[PROVIDED MATERIAL]

import Literature.Probability.Percolation.GluingAssembly
import Literature.Probability.Percolation.StoppingSetCondExp
import HarnessLib

/-!
# The coarse-grained surrogate from the exact structure of the crossing event

Topic `Probability/Percolation`.  Support file (proofs, no named fact) for the named fact
`SchrammSmirnov2011_thm_1_7` (`QuadCrossingNoise.lean`), refining the hypothesis package
`GluingSurrogateAt` of `GluingAssembly.lean` (SS11 §4, proof of Prop. 4.1, (4.6) and "Ỹ_T is a
function of the triple (Z_c, Z_o, G)"): if, on a data event `A` (of small complement) of the
stopping `σ`-field, the modified crossing event `E'` of the glued configuration is EXACTLY a fixed
boolean function `Φ` of explored data `d(ω)` and finitely many fresh bits `b_i` (the structure
theorem, `PortLink.mem_z2QuadConfig_iff_portChain`), if the bits `b_i` differ from coarse bits
`b^T_i` with small total probability (Lemma 6.1, (eGG)), and if the law of the coarse bits and the
data are read off the crossing bits of a finite family `F` of quads (step (A)), then
`Z(ω) := P_ζ(Φ(d(ω), b^T(ω ⊕ ζ)))` is a surrogate: `‖Z − Ỹ‖₂² ≤ ε₂² + ε₃`
(`gluingSurrogateAt_of_structure`).

## References

* O. Schramm, S. Smirnov, *On the scaling limits of planar percolation*, Ann. Probab. 39 (2011)
  1768–1814, arXiv:1101.5820, §4, proof of Prop. 4.1 ((eGG), (4.6), "Final estimates").
  [SchrammSmirnov2011]
-/

noncomputable section

open Set Metric MeasureTheory Filter Topology
open scoped symmDiff ENNReal
open Literature.Probability.LatticeModels

namespace Literature.Probability.Percolation

namespace QuadCrossing

variable {D : Set ℂ}

/-! ### Measurability of functions of finitely many bits -/

/-- **A set described by finitely many measurable bits is measurable.** [folklore] -/
theorem measurableSet_setOf_bits {Ω ι : Type*} [MeasurableSpace Ω] [Fintype ι] (b : Ω → ι → Prop)
    (hb : ∀ i, MeasurableSet {ζ | b ζ i}) (Ψ : (ι → Prop) → Prop) : MeasurableSet {ζ | Ψ (b ζ)} := by
  classical
  -- decompose along the finitely many boolean patterns
  have : {ζ | Ψ (b ζ)} = ⋃ v ∈ (Finset.univ : Finset (ι → Bool)).filter (fun v => Ψ (fun i => v i = true)),
      ⋂ i, {ζ | b ζ i ↔ v i = true} := by
    ext ζ
    simp only [mem_setOf_eq, mem_iUnion, mem_iInter, Finset.mem_filter, Finset.mem_univ, true_and, exists_prop]
    constructor
    · intro h
      refine ⟨fun i => decide (b ζ i), ?_, fun i => by simp⟩
      have : (fun i => decide (b ζ i) = true) = b ζ := funext fun i => by simp
      rwa [this]
    · rintro ⟨v, hv, hiff⟩
      have : b ζ = fun i => v i = true := funext fun i => propext (hiff i)
      rwa [this]
  rw [this]
  refine Finset.measurableSet_biUnion _ fun v _ => MeasurableSet.iInter fun i => ?_
  by_cases hvi : v i = true
  · simp only [hvi, iff_true]; exact hb i
  · have : {ζ | b ζ i ↔ v i = true} = {ζ | b ζ i}ᶜ := by
      ext ζ; simp [hvi]
    rw [this]; exact (hb i).compl

/-- **A function of finitely many measurable bits is measurable** (finite-valued). [folklore] -/
theorem measurable_comp_bits {Ω X : Type*} [MeasurableSpace Ω] (f : Ω → Set X) {F : Set X} (hF : F.Finite)
    (hfF : ∀ ω, f ω ⊆ F) (hf : ∀ Q ∈ F, MeasurableSet {ω | Q ∈ f ω}) (g : Set X → ℝ) :
    Measurable fun ω => g (f ω) := by
  classical
  -- `g ∘ f` is a finite sum of indicators of the level sets of `f`
  have hlevel : ∀ S : Set X, MeasurableSet {ω | f ω = S} := by
    intro S
    by_cases hS : S ⊆ F
    · have : {ω | f ω = S} = (⋂ Q ∈ hF.toFinset.filter (· ∈ S), {ω | Q ∈ f ω}) ∩
          ⋂ Q ∈ hF.toFinset.filter (· ∉ S), {ω | Q ∈ f ω}ᶜ := by
        ext ω
        simp only [mem_setOf_eq, mem_inter_iff, mem_iInter, Finset.mem_filter, Set.Finite.mem_toFinset, mem_compl_iff]
        constructor
        · intro h
          rw [← h]
          exact ⟨fun Q h' => h'.2, fun Q h' hQ => h'.2 hQ⟩
        · rintro ⟨h1, h2⟩
          ext Q
          constructor
          · intro hQ
            by_contra hQS
            exact h2 Q ⟨hfF ω hQ, hQS⟩ hQ
          · intro hQS
            exact h1 Q ⟨hS hQS, hQS⟩
      rw [this]
      refine MeasurableSet.inter (Finset.measurableSet_biInter _ fun Q hQ => ?_) (Finset.measurableSet_biInter _ fun Q hQ => ?_)
      · exact hf Q ((Set.Finite.mem_toFinset _).1 (Finset.mem_filter.1 hQ).1)
      · exact (hf Q ((Set.Finite.mem_toFinset _).1 (Finset.mem_filter.1 hQ).1)).compl
    · have : {ω | f ω = S} = ∅ := by
        ext ω
        simp only [mem_setOf_eq, mem_empty_iff_false, iff_false]
        intro h
        exact hS (h ▸ hfF ω)
      rw [this]; exact MeasurableSet.empty
  have heq : (fun ω => g (f ω)) = fun ω => ∑ S ∈ hF.toFinset.powerset.image (fun T : Finset X => (↑T : Set X)),
      {ω | f ω = S}.indicator (fun _ => g S) ω := by
    funext ω
    rw [Finset.sum_eq_single (f ω)]
    · simp
    · intro S _ hS
      rw [indicator_of_notMem]; exact fun h => hS (Eq.symm h)
    · intro hnot
      exfalso
      refine hnot (Finset.mem_image.2 ⟨(hF.subset (hfF ω)).toFinset, ?_, by simp⟩)
      rw [Finset.mem_powerset]
      intro Q hQ
      rw [Set.Finite.mem_toFinset] at hQ ⊢
      exact hfF ω hQ
  rw [heq]
  refine Finset.measurable_sum _ fun S _ => ?_
  exact (measurable_const.indicator (hlevel S))

/-! ### The surrogate from the exact structure -/

/-- The configuration glued from `ω` on the explored data and `ζ` on the unexplored block
`G₀ ∖ N(ω)` (`ω₂` of SS11 p. 18). [cite: SchrammSmirnov2011, §4, proof of Prop. 4.1 (p. 18, ω₂)] -/
def glueAt (G₀ : Finset (Sym2 (Site 2))) (N : BondConfig (Site 2) → Finset (Sym2 (Site 2)))
    (ω ζ : BondConfig (Site 2)) : BondConfig (Site 2) :=
  ω \ ↑(G₀ \ N ω) ∪ ↑(obs ζ (G₀ \ N ω))

/-- `|P(S) − P(T)| ≤ P(S Δ T)` for a finite measure. [folklore] -/
theorem abs_measureReal_sub_le_symmDiff {Ω : Type*} [MeasurableSpace Ω] (P : Measure Ω) [IsFiniteMeasure P]
    (S T : Set Ω) : |P.real S - P.real T| ≤ P.real (S ∆ T) := by
  rw [abs_sub_le_iff]
  constructor
  · have h1 : P.real S ≤ P.real (T ∪ S ∆ T) := measureReal_mono (fun x hx => by
      by_cases hxT : x ∈ T
      · exact Or.inl hxT
      · exact Or.inr (Or.inl ⟨hx, hxT⟩))
    have h2 := measureReal_union_le (μ := P) T (S ∆ T)
    linarith
  · have h1 : P.real T ≤ P.real (S ∪ S ∆ T) := measureReal_mono (fun x hx => by
      by_cases hxS : x ∈ S
      · exact Or.inl hxS
      · exact Or.inr (Or.inr ⟨hx, hxS⟩))
    have h2 := measureReal_union_le (μ := P) S (S ∆ T)
    linarith

/-- **The surrogate from the exact structure of the modified crossing event** (SS11 §4, (eGG) and
(4.6)).  Data: a stopping set `N ⊆ G₀` with unexplored edges near the cut, the modified event `E'`
with `P(E Δ E') ≤ ε₁`; a data event `A` of the stopping `σ`-field with `P(Aᶜ) ≤ ε₃`; explored data
`d` (constant on configurations agreeing on the explored edges); a boolean structure function `Φ`
with `ω ⊕ ζ ∈ E' ↔ Φ(d ω, b(ω ⊕ ζ))` for `ω ∈ A` (exact structure); coarse bits `b^T` with
`Σ_i P_ζ(b_i ≠ b^T_i) ≤ ε₂` for `ω ∈ A` (perturbation); and the coarse probability
`P_ζ(Φ(d ω, b^T(ω ⊕ ζ)))` read off the crossing bits of `F` for `ω ∈ A` (coarse measurability).
Then the surrogate exists at this mesh with accuracy `max ε₁ (ε₂² + ε₃)`.
[cite: SchrammSmirnov2011, §4, proof of Prop. 4.1 ((eGG), "Ỹ_T is a function of (Z_c, Z_o, G)", (4.6))] -/
theorem gluingSurrogateAt_of_structure {α : Set ℂ} {Q₀ : Quad D} {F : Set (Quad D)} (hF : F.Finite) {s δ ε₁ ε₂ ε₃ : ℝ}
    (hδ : 0 < δ)
    {G₀ : Finset (Sym2 (Site 2))} {N : BondConfig (Site 2) → Finset (Sym2 (Site 2))} {E' : Set (BondConfig (Site 2))}
    (hN : IsStoppingSet N) (hNG : ∀ ω, N ω ⊆ G₀) (hcut : ∀ ω, ∀ e ∈ G₀ \ N ω, e ∈ cutEdges α s δ)
    (hE' : MeasurableSet E')
    (h44 : (bondPercolation (zdGraph 2) half).real ((z2QuadConfig D δ ⁻¹' QuadConfig.crossedEvent Q₀) ∆ E') ≤ ε₁)
    {σ ι : Type*} [Fintype ι] (d : BondConfig (Site 2) → σ) (b bT : BondConfig (Site 2) → ι → Prop)
    (Φ : σ → (ι → Prop) → Prop) {A : Set (BondConfig (Site 2))}
    (hA : MeasurableSet[stoppedSigma G₀ N] A)
    (hAc : (bondPercolation (zdGraph 2) half).real Aᶜ ≤ ε₃)
    (hrep : ∀ ω ∈ A, ∀ ζ, glueAt G₀ N ω ζ ∈ E' ↔ Φ (d ω) (b (glueAt G₀ N ω ζ)))
    (hpert : ∀ ω ∈ A, ∑ i, (bondPercolation (zdGraph 2) half).real
      {ζ | ¬ (b (glueAt G₀ N ω ζ) i ↔ bT (glueAt G₀ N ω ζ) i)} ≤ ε₂)
    (hcoarse : ∃ φ : Set (Quad D) → ℝ, ∀ ω ∈ A,
      (bondPercolation (zdGraph 2) half).real {ζ | Φ (d ω) (bT (glueAt G₀ N ω ζ))} =
        φ {Q | Q ∈ F ∧ z2QuadConfig D δ ω ∈ QuadConfig.crossedEvent Q}) :
    GluingSurrogateAt D α Q₀ F s (max ε₁ (ε₂ ^ 2 + ε₃)) δ := by
  classical
  obtain ⟨φ, hφ⟩ := hcoarse
  set P := bondPercolation (zdGraph 2) half with hP
  -- the surrogate: the coarse probability, clamped to `[0, 1]`, as a function of the bits of `F`
  set bits : BondConfig (Site 2) → Set (Quad D) := fun ω => {Q | Q ∈ F ∧ z2QuadConfig D δ ω ∈ QuadConfig.crossedEvent Q} with hbits
  set φ' : Set (Quad D) → ℝ := fun S => max 0 (min 1 (φ S)) with hφ'
  set Z : BondConfig (Site 2) → ℝ := fun ω => φ' (bits ω) with hZ
  have hZ01 : ∀ ω, 0 ≤ Z ω ∧ Z ω ≤ 1 := fun ω =>
    ⟨le_max_left _ _, max_le zero_le_one (min_le_left _ _)⟩
  have hZm : Measurable Z :=
    measurable_comp_bits bits hF (fun ω Q hQ => hQ.1) (fun Q hQ => by
      have : {ω | Q ∈ bits ω} = z2QuadConfig D δ ⁻¹' QuadConfig.crossedEvent Q := by
        ext ω; simp [hbits, hQ]
      rw [this]; exact measurableSet_preimage_crossedEvent hδ Q) φ'
  -- on the data event, `Z` is the coarse probability and `Ỹ` the exact one
  set Yt := stoppedCondProb (zdGraph 2) half G₀ N E' with hYt
  have hclose : ∀ ω ∈ A, |Z ω - Yt ω| ≤ ε₂ := by
    intro ω hω
    have hZω : Z ω = P.real {ζ | Φ (d ω) (bT (glueAt G₀ N ω ζ))} := by
      simp only [hZ, hφ', hbits, ← hφ ω hω]
      rw [min_eq_right measureReal_le_one, max_eq_right measureReal_nonneg]
    have hYω : Yt ω = P.real {ζ | Φ (d ω) (b (glueAt G₀ N ω ζ))} := by
      rw [hYt, stoppedCondProb_eq_real]
      congr 1
      ext ζ
      exact hrep ω hω ζ
    rw [hZω, hYω]
    refine (abs_measureReal_sub_le_symmDiff P _ _).trans ?_
    -- the two events differ only where some bit differs
    have hsub : {ζ | Φ (d ω) (bT (glueAt G₀ N ω ζ))} ∆ {ζ | Φ (d ω) (b (glueAt G₀ N ω ζ))} ⊆
        ⋃ i ∈ (Finset.univ : Finset ι), {ζ | ¬ (b (glueAt G₀ N ω ζ) i ↔ bT (glueAt G₀ N ω ζ) i)} := by
      intro ζ hζ
      simp only [mem_iUnion, Finset.mem_univ, exists_true_left, mem_setOf_eq]
      by_contra hall
      push Not at hall
      have heq : b (glueAt G₀ N ω ζ) = bT (glueAt G₀ N ω ζ) := funext fun i => propext (hall i)
      have h1 : (ζ ∈ {ζ | Φ (d ω) (bT (glueAt G₀ N ω ζ))}) ↔ (ζ ∈ {ζ | Φ (d ω) (b (glueAt G₀ N ω ζ))}) := by
        simp only [mem_setOf_eq, heq]
      rcases hζ with ⟨hin, hout⟩ | ⟨hin, hout⟩
      · exact hout (h1.1 hin)
      · exact hout (h1.2 hin)
    exact ((measureReal_mono hsub (measure_ne_top P _)).trans (measureReal_biUnion_finset_le _ _)).trans (hpert ω hω)
  -- everywhere, `|Z − Ỹ| ≤ 1`
  have hbound : ∀ ω, |Z ω - Yt ω| ≤ 1 := by
    intro ω
    obtain ⟨h0, h1⟩ := hZ01 ω
    have := stoppedCondProb_nonneg (zdGraph 2) half (G₀ := G₀) (N := N) E' ω
    have := stoppedCondProb_le_one (zdGraph 2) half (G₀ := G₀) (N := N) E' ω
    rw [abs_le]; constructor <;> linarith
  -- the `L²` estimate
  have hAm : MeasurableSet A := hA.1
  have hYtm : Measurable Yt := measurable_stoppedCondProb (zdGraph 2) half hN hNG hE'
  have hint : ∫ ω, (Z ω - Yt ω) ^ 2 ∂P ≤ ε₂ ^ 2 + ε₃ := by
    have hle : ∀ ω, (Z ω - Yt ω) ^ 2 ≤ A.indicator (fun _ => ε₂ ^ 2) ω + Aᶜ.indicator (fun _ => (1 : ℝ)) ω := by
      intro ω
      by_cases hω : ω ∈ A
      · rw [indicator_of_mem hω, indicator_of_notMem (fun h : ω ∈ Aᶜ => h hω), add_zero]
        have h := hclose ω hω
        rw [abs_le] at h
        nlinarith [h.1, h.2]
      · rw [indicator_of_notMem hω, indicator_of_mem (mem_compl hω), zero_add]
        have h := hbound ω
        rw [abs_le] at h
        nlinarith [h.1, h.2]
    have hmeas : Measurable fun ω => (Z ω - Yt ω) ^ 2 := (hZm.sub hYtm).pow_const 2
    calc ∫ ω, (Z ω - Yt ω) ^ 2 ∂P
        ≤ ∫ ω, (A.indicator (fun _ => ε₂ ^ 2) ω + Aᶜ.indicator (fun _ => (1 : ℝ)) ω) ∂P := by
          refine integral_mono_of_nonneg (ae_of_all _ fun ω => sq_nonneg _) ?_ (ae_of_all _ hle)
          exact ((integrable_const _).indicator hAm).add ((integrable_const _).indicator hAm.compl)
      _ = ε₂ ^ 2 * P.real A + 1 * P.real Aᶜ := by
          rw [integral_add ((integrable_const _).indicator hAm) ((integrable_const _).indicator hAm.compl),
            integral_indicator_const _ hAm, integral_indicator_const _ hAm.compl, smul_eq_mul, smul_eq_mul, mul_comm, mul_comm (P.real Aᶜ)]
      _ ≤ ε₂ ^ 2 + ε₃ := by
          have h1 : P.real A ≤ 1 := measureReal_le_one
          have h2 : 0 ≤ P.real A := measureReal_nonneg
          nlinarith [hAc, sq_nonneg ε₂]
  -- assemble the package
  refine ⟨G₀, N, E', Z, hN, hNG, hcut, hE', h44.trans (le_max_left _ _), hZm, fun ω => ?_, ?_, φ', fun ω => rfl⟩
  · obtain ⟨h0, h1⟩ := hZ01 ω
    rw [abs_le]; constructor <;> linarith
  · exact hint.trans (le_max_right _ _)

end QuadCrossing

end Literature.Probability.Percolation

end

[/PROVIDED MATERIAL]

BRIEF
In the entries above, please find the line with "set φ' : Set" and the line with "refine (abs_measureReal_sub_le_symmDiff P", then write out exactly those two lines and every line between them, and nothing more.

TASK OUTPUT
  set φ' : Set (Quad D) → ℝ := fun S => max 0 (min 1 (φ S)) with hφ'
  set Z : BondConfig (Site 2) → ℝ := fun ω => φ' (bits ω) with hZ
  have hZ01 : ∀ ω, 0 ≤ Z ω ∧ Z ω ≤ 1 := fun ω =>
    ⟨le_max_left _ _, max_le zero_le_one (min_le_left _ _)⟩
  have hZm : Measurable Z :=
    measurable_comp_bits bits hF (fun ω Q hQ => hQ.1) (fun Q hQ => by
      have : {ω | Q ∈ bits ω} = z2QuadConfig D δ ⁻¹' QuadConfig.crossedEvent Q := by
        ext ω; simp [hbits, hQ]
      rw [this]; exact measurableSet_preimage_crossedEvent hδ Q) φ'
  -- on the data event, `Z` is the coarse probability and `Ỹ` the exact one
  set Yt := stoppedCondProb (zdGraph 2) half G₀ N E' with hYt
  have hclose : ∀ ω ∈ A, |Z ω - Yt ω| ≤ ε₂ := by
    intro ω hω
    have hZω : Z ω = P.real {ζ | Φ (d ω) (bT (glueAt G₀ N ω ζ))} := by
      simp only [hZ, hφ', hbits, ← hφ ω hω]
      rw [min_eq_right measureReal_le_one, max_eq_right measureReal_nonneg]
    have hYω : Yt ω = P.real {ζ | Φ (d ω) (b (glueAt G₀ N ω ζ))} := by
      rw [hYt, stoppedCondProb_eq_real]
      congr 1
      ext ζ
      exact hrep ω hω ζ
    rw [hZω, hYω]
    refine (abs_measureReal_sub_le_symmDiff P _ _).trans ?_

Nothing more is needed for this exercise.